• [Action item]
Each line in the records below that has the word "hkmat" should be copied.

• [Excerpted data]
***
/-! ## `W_r = K_r · S_r`: reparametrising the chart -/

omit [Fact p.Prime] in
/-- `p⁻ʳ = (pʳ)⁻¹` in `ℝ`. [folklore] -/
theorem zpow_neg_natCast_eq (r : ℕ) : (p : ℝ) ^ (-(r : ℤ)) = ((p : ℝ) ^ r)⁻¹ := by
  rw [_root_.zpow_neg, zpow_natCast]

/-- Divisibility by `pʳ` as the norm bound `|x| ≤ p⁻ʳ`. [folklore] -/
theorem pow_dvd_iff_norm_le_zpow (x : ℤ_[p]) (r : ℕ) : (p : ℤ_[p]) ^ r ∣ x ↔ ‖x‖ ≤ (p : ℝ) ^ (-(r : ℤ)) := by
  rw [zpow_neg_natCast_eq]; exact padicInt_pow_dvd_iff_norm_le x r

/-- An element `≡ 1 (mod pʳ)`, `r ≥ 1`, is a unit. [folklore] -/
theorem isUnit_of_pow_dvd_sub_one {r : ℕ} (hr : 1 ≤ r) {a : ℤ_[p]} (h : (p : ℤ_[p]) ^ r ∣ a - 1) : IsUnit a := by
  rw [PadicInt.isUnit_iff]
  have hlt : ‖a - 1‖ < 1 := by
    rw [pow_dvd_iff_norm_le_zpow] at h
    refine h.trans_lt ?_
    have hp : (1 : ℝ) < p := by exact_mod_cast (Fact.out : p.Prime).one_lt
    exact zpow_lt_one_of_neg₀ hp (by omega)
  have key := PadicInt.norm_add_eq_max_of_ne (q := a - 1) (r := 1) (by rw [norm_one]; exact hlt.ne)
  rw [sub_add_cancel, norm_one, max_eq_right hlt.le] at key
  exact key

/-- Substitution by a scalar multiple of a matrix: `f((x,y)(cM)) = c⁴ f((x,y)M)`. [folklore] -/
theorem subst_smul_matrix_eq {R : Type*} [CommRing R] (f : BinaryQuartic R) (c : R) (M : Matrix (Fin 2) (Fin 2) R) :
    f.subst (c • M) = c ^ 4 • f.subst M := by
  ext <;> simp only [subst, Matrix.smul_apply, smul_eq_mul, smul_a, smul_b, smul_c, smul_d, smul_e] <;> ring

/-- **`K_r · S_r ⊆ W_r`**: for `k ∈ K_r` (`r ≥ 1`) and `s ∈ S_r`, `k • s` is a value of the orbit
chart on the box — at `x = (b/a, c/a, det k/a², λ(1+u) − 1, λ v)`, `λ = a⁴/(det k)²`, for
`k = (a b; c d)`, `s = (1+u)f₁ + vw`. [folklore] -/
theorem exists_mem_chartBox_of_mem {f₁ w : BinaryQuartic ℤ_[p]} {r : ℕ} (hr : 1 ≤ r) {k : G}
    (hk : k ∈ GL2.congruenceSubgroup r) {s : BinaryQuartic ℤ_[p]} (hs : s ∈ slice f₁ w r) :
    ∃ x ∈ chartBox r, orbitChartForm f₁ w x = k • s := by
  rw [GL2.mem_congruenceSubgroup_iff] at hk
  obtain ⟨u, v, hu, hv, rfl⟩ := hs
  rw [← pow_dvd_iff_norm_le_zpow] at hu hv
  set a : ℤ_[p] := (k : Matrix (Fin 2) (Fin 2) ℤ_[p]) 0 0 with ha_def
  set b : ℤ_[p] := (k : Matrix (Fin 2) (Fin 2) ℤ_[p]) 0 1 with hb_def
  set c : ℤ_[p] := (k : Matrix (Fin 2) (Fin 2) ℤ_[p]) 1 0 with hc_def
  set d : ℤ_[p] := (k : Matrix (Fin 2) (Fin 2) ℤ_[p]) 1 1 with hd_def
  have ha : (p : ℤ_[p]) ^ r ∣ a - 1 := by simpa [Matrix.one_apply_eq] using hk 0 0
  have hb : (p : ℤ_[p]) ^ r ∣ b := by simpa using hk 0 1
  have hc : (p : ℤ_[p]) ^ r ∣ c := by simpa using hk 1 0
  have hd : (p : ℤ_[p]) ^ r ∣ d - 1 := by simpa [Matrix.one_apply_eq] using hk 1 1
  obtain ⟨ua, hua⟩ := isUnit_of_pow_dvd_sub_one hr ha
  set ai : ℤ_[p] := ((ua⁻¹ : ℤ_[p]ˣ) : ℤ_[p]) with hai
  have haai : a * ai = 1 := by rw [← hua, hai, Units.mul_inv]
  set D : ℤ_[p] := (k : Matrix (Fin 2) (Fin 2) ℤ_[p]).det with hD_def
  have hD : D = a * d - b * c := by rw [hD_def, Matrix.det_fin_two]
  set Di : ℤ_[p] := (((Matrix.GeneralLinearGroup.det k)⁻¹ : ℤ_[p]ˣ) : ℤ_[p]) with hDi
  have hDDi : D * Di = 1 := det_mul_detInv k
  set lam : ℤ_[p] := Di ^ 2 * a ^ 4 with hlam
  -- the point of the box
  refine ⟨![b * ai, c * ai, D * ai ^ 2, lam * (1 + u) - 1, lam * v], ?_, ?_⟩
  · rw [mem_chartBox_iff]
    simp only [Matrix.cons_val_zero, Matrix.cons_val_one, Matrix.head_cons, Matrix.cons_val_two, Matrix.tail_cons,
      Matrix.cons_val_three, Matrix.cons_val_four, ← pow_dvd_iff_norm_le_zpow]
    refine ⟨Dvd.dvd.mul_right hb _, Dvd.dvd.mul_right hc _, ?_, ?_, Dvd.dvd.mul_left hv _⟩
    · -- `D ai² − 1 = (D − a²) ai²`
      have h1 : D * ai ^ 2 - 1 = (a * (d - 1) - a * (a - 1) - b * c) * ai ^ 2 := by
        have : a ^ 2 * ai ^ 2 = 1 := by rw [← mul_pow, haai, one_pow]
        linear_combination this + ai ^ 2 * hD
      rw [h1]
      exact Dvd.dvd.mul_right (dvd_sub (dvd_sub (Dvd.dvd.mul_left hd a) (Dvd.dvd.mul_left ha a)) (Dvd.dvd.mul_left hc b)) _
    · -- `λ(1+u) − 1 = (λ − 1) + λ u`, `λ − 1 = Di² (a² − D)(a² + D)`
      have h1 : lam * (1 + u) - 1 = Di ^ 2 * ((a * (a - 1) - a * (d - 1) + b * c) * (a ^ 2 + D)) + lam * u := by
        have : D ^ 2 * Di ^ 2 = 1 := by rw [← mul_pow, hDDi, one_pow]
        linear_combination this + (-(Di ^ 2 * (a ^ 2 + D))) * hD
      rw [h1]
      refine dvd_add (Dvd.dvd.mul_left (Dvd.dvd.mul_right ?_ _) _) (Dvd.dvd.mul_left hu _)
      exact dvd_add (dvd_sub (Dvd.dvd.mul_left ha a) (Dvd.dvd.mul_left hd a)) (Dvd.dvd.mul_left hc b)
  · -- the value of the chart is `k • s`
    rw [orbitChartForm_eq, glInt_smul_def]
    simp only [Matrix.cons_val_zero, Matrix.cons_val_one, Matrix.head_cons, Matrix.cons_val_two, Matrix.tail_cons,
      Matrix.cons_val_three, Matrix.cons_val_four]
    have hmat : (k : Matrix (Fin 2) (Fin 2) ℤ_[p]) = a • !![1, b * ai; c * ai, D * ai ^ 2 + b * ai * (c * ai)] := by
      rw [Matrix.eta_fin_two (k : Matrix (Fin 2) (Fin 2) ℤ_[p]), ← ha_def, ← hb_def, ← hc_def, ← hd_def]
      ext i j
      fin_cases i <;> fin_cases j
      · simp
      · simp only [Matrix.smul_apply, Matrix.of_apply, Matrix.cons_val', Matrix.cons_val_zero, Matrix.cons_val_one,
          Matrix.empty_val', Matrix.cons_val_fin_one, smul_eq_mul, Fin.zero_eta, Fin.mk_one]
        linear_combination (-b) * haai
      · simp only [Matrix.smul_apply, Matrix.of_apply, Matrix.cons_val', Matrix.cons_val_zero, Matrix.cons_val_one,
          Matrix.empty_val', Matrix.cons_val_fin_one, smul_eq_mul, Fin.zero_eta, Fin.mk_one]
        linear_combination (-c) * haai
      · simp only [Matrix.smul_apply, Matrix.of_apply, Matrix.cons_val', Matrix.cons_val_one,
          Matrix.empty_val', Matrix.cons_val_fin_one, smul_eq_mul, Fin.mk_one]
        linear_combination (-d * (a * ai + 1)) * haai + (-(a * ai ^ 2)) * hD
    rw [hmat, subst_smul_matrix_eq, smul_smul, ← hDi]
    have hform : (1 + (lam * (1 + u) - 1)) • f₁ + (lam * v) • w = lam • ((1 + u) • f₁ + v • w) := by
      rw [smul_add, smul_smul, smul_smul]; congr 1; ring_nf
    rw [hform, smul_subst]

/-- **`W_r ⊆ K_r · S_r`**: every value of the orbit chart on the box (`r ≥ 1`) is `k • s'` with
`k = M(x) ∈ K_r` and `s' = x₂² · ((1+x₃)f₁ + x₄w) ∈ S_r`. [folklore] -/
theorem exists_mem_slice_of_mem_chartBox {f₁ w : BinaryQuartic ℤ_[p]} {r : ℕ} (hr : 1 ≤ r)
    {x : Fin 5 → ℤ_[p]} (hx : x ∈ chartBox r) :
    ∃ k ∈ GL2.congruenceSubgroup (p := p) r, ∃ s' ∈ slice f₁ w r, orbitChartForm f₁ w x = k • s' := by
  have hx' := hx
  rw [mem_chartBox_iff] at hx'
  obtain ⟨h0, h1, h2, h3, h4⟩ := hx'
  rw [← pow_dvd_iff_norm_le_zpow] at h0 h1 h2 h3 h4
  set M : Matrix (Fin 2) (Fin 2) ℤ_[p] := !![1, x 0; x 1, x 2 + x 0 * x 1] with hM
  have hdetM : M.det = x 2 := by rw [hM, Matrix.det_fin_two_of]; ring
  have hunit : IsUnit M.det := by rw [hdetM]; exact isUnit_of_pow_dvd_sub_one hr h2
  set k : G := Matrix.GeneralLinearGroup.mk'' M hunit with hk
  have hkmat : (k : Matrix (Fin 2) (Fin 2) ℤ_[p]) = M := rfl
  have hM00 : M 0 0 = 1 := by simp [hM]
  have hM01 : M 0 1 = x 0 := by simp [hM]
  have hM10 : M 1 0 = x 1 := by simp [hM]
  have hM11 : M 1 1 = x 2 + x 0 * x 1 := by simp [hM]
  have hkK : k ∈ GL2.congruenceSubgroup r := by
    rw [GL2.mem_congruenceSubgroup_iff, hkmat]
    intro i j
    fin_cases i <;> fin_cases j
    · show (p : ℤ_[p]) ^ r ∣ M 0 0 - (1 : Matrix (Fin 2) (Fin 2) ℤ_[p]) 0 0
      rw [hM00, Matrix.one_apply_eq, sub_self]; exact dvd_zero _
    · show (p : ℤ_[p]) ^ r ∣ M 0 1 - (1 : Matrix (Fin 2) (Fin 2) ℤ_[p]) 0 1
      rw [hM01, Matrix.one_apply_ne (by decide), sub_zero]; exact h0
    · show (p : ℤ_[p]) ^ r ∣ M 1 0 - (1 : Matrix (Fin 2) (Fin 2) ℤ_[p]) 1 0
      rw [hM10, Matrix.one_apply_ne (by decide), sub_zero]; exact h1
    · show (p : ℤ_[p]) ^ r ∣ M 1 1 - (1 : Matrix (Fin 2) (Fin 2) ℤ_[p]) 1 1
      rw [hM11, Matrix.one_apply_eq]
      have : x 2 + x 0 * x 1 - 1 = (x 2 - 1) + x 0 * x 1 := by ring
      rw [this]; exact dvd_add h2 (Dvd.dvd.mul_right h0 _)
  set Di : ℤ_[p] := (((Matrix.GeneralLinearGroup.det k)⁻¹ : ℤ_[p]ˣ) : ℤ_[p]) with hDi
  have hDDi : x 2 * Di = 1 := by rw [← hdetM, ← hkmat]; exact det_mul_detInv k
  refine ⟨k, hkK, (x 2 ^ 2 * (1 + x 3)) • f₁ + (x 2 ^ 2 * x 4) • w, ⟨x 2 ^ 2 * (1 + x 3) - 1, x 2 ^ 2 * x 4, ?_, ?_, ?_⟩, ?_⟩
  · rw [← pow_dvd_iff_norm_le_zpow]
    have : x 2 ^ 2 * (1 + x 3) - 1 = (x 2 - 1) * (x 2 + 1) + x 2 ^ 2 * x 3 := by ring
    rw [this]; exact dvd_add (Dvd.dvd.mul_right h2 _) (Dvd.dvd.mul_left h3 _)
  · rw [← pow_dvd_iff_norm_le_zpow]; exact Dvd.dvd.mul_left h4 _
  · congr 1; ring_nf
  · rw [orbitChartForm_eq, glInt_smul_def, hkmat, ← hDi]
    have hform : (x 2 ^ 2 * (1 + x 3)) • f₁ + (x 2 ^ 2 * x 4) • w = (x 2 ^ 2) • ((1 + x 3) • f₁ + x 4 • w) := by
      rw [smul_add, smul_smul, smul_smul]
    rw [hform, smul_subst, smul_smul]
    have : Di ^ 2 * x 2 ^ 2 = 1 := by rw [← mul_pow, mul_comm, hDDi, one_pow]
    rw [this, one_smul]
***
• [The answer]
  have hkmat : (k : Matrix (Fin 2) (Fin 2) ℤ_[p]) = M := rfl
    rw [GL2.mem_congruenceSubgroup_iff, hkmat]
  have hDDi : x 2 * Di = 1 := by rw [← hdetM, ← hkmat]; exact det_mul_detInv k
  · rw [orbitChartForm_eq, glInt_smul_def, hkmat, ← hDi]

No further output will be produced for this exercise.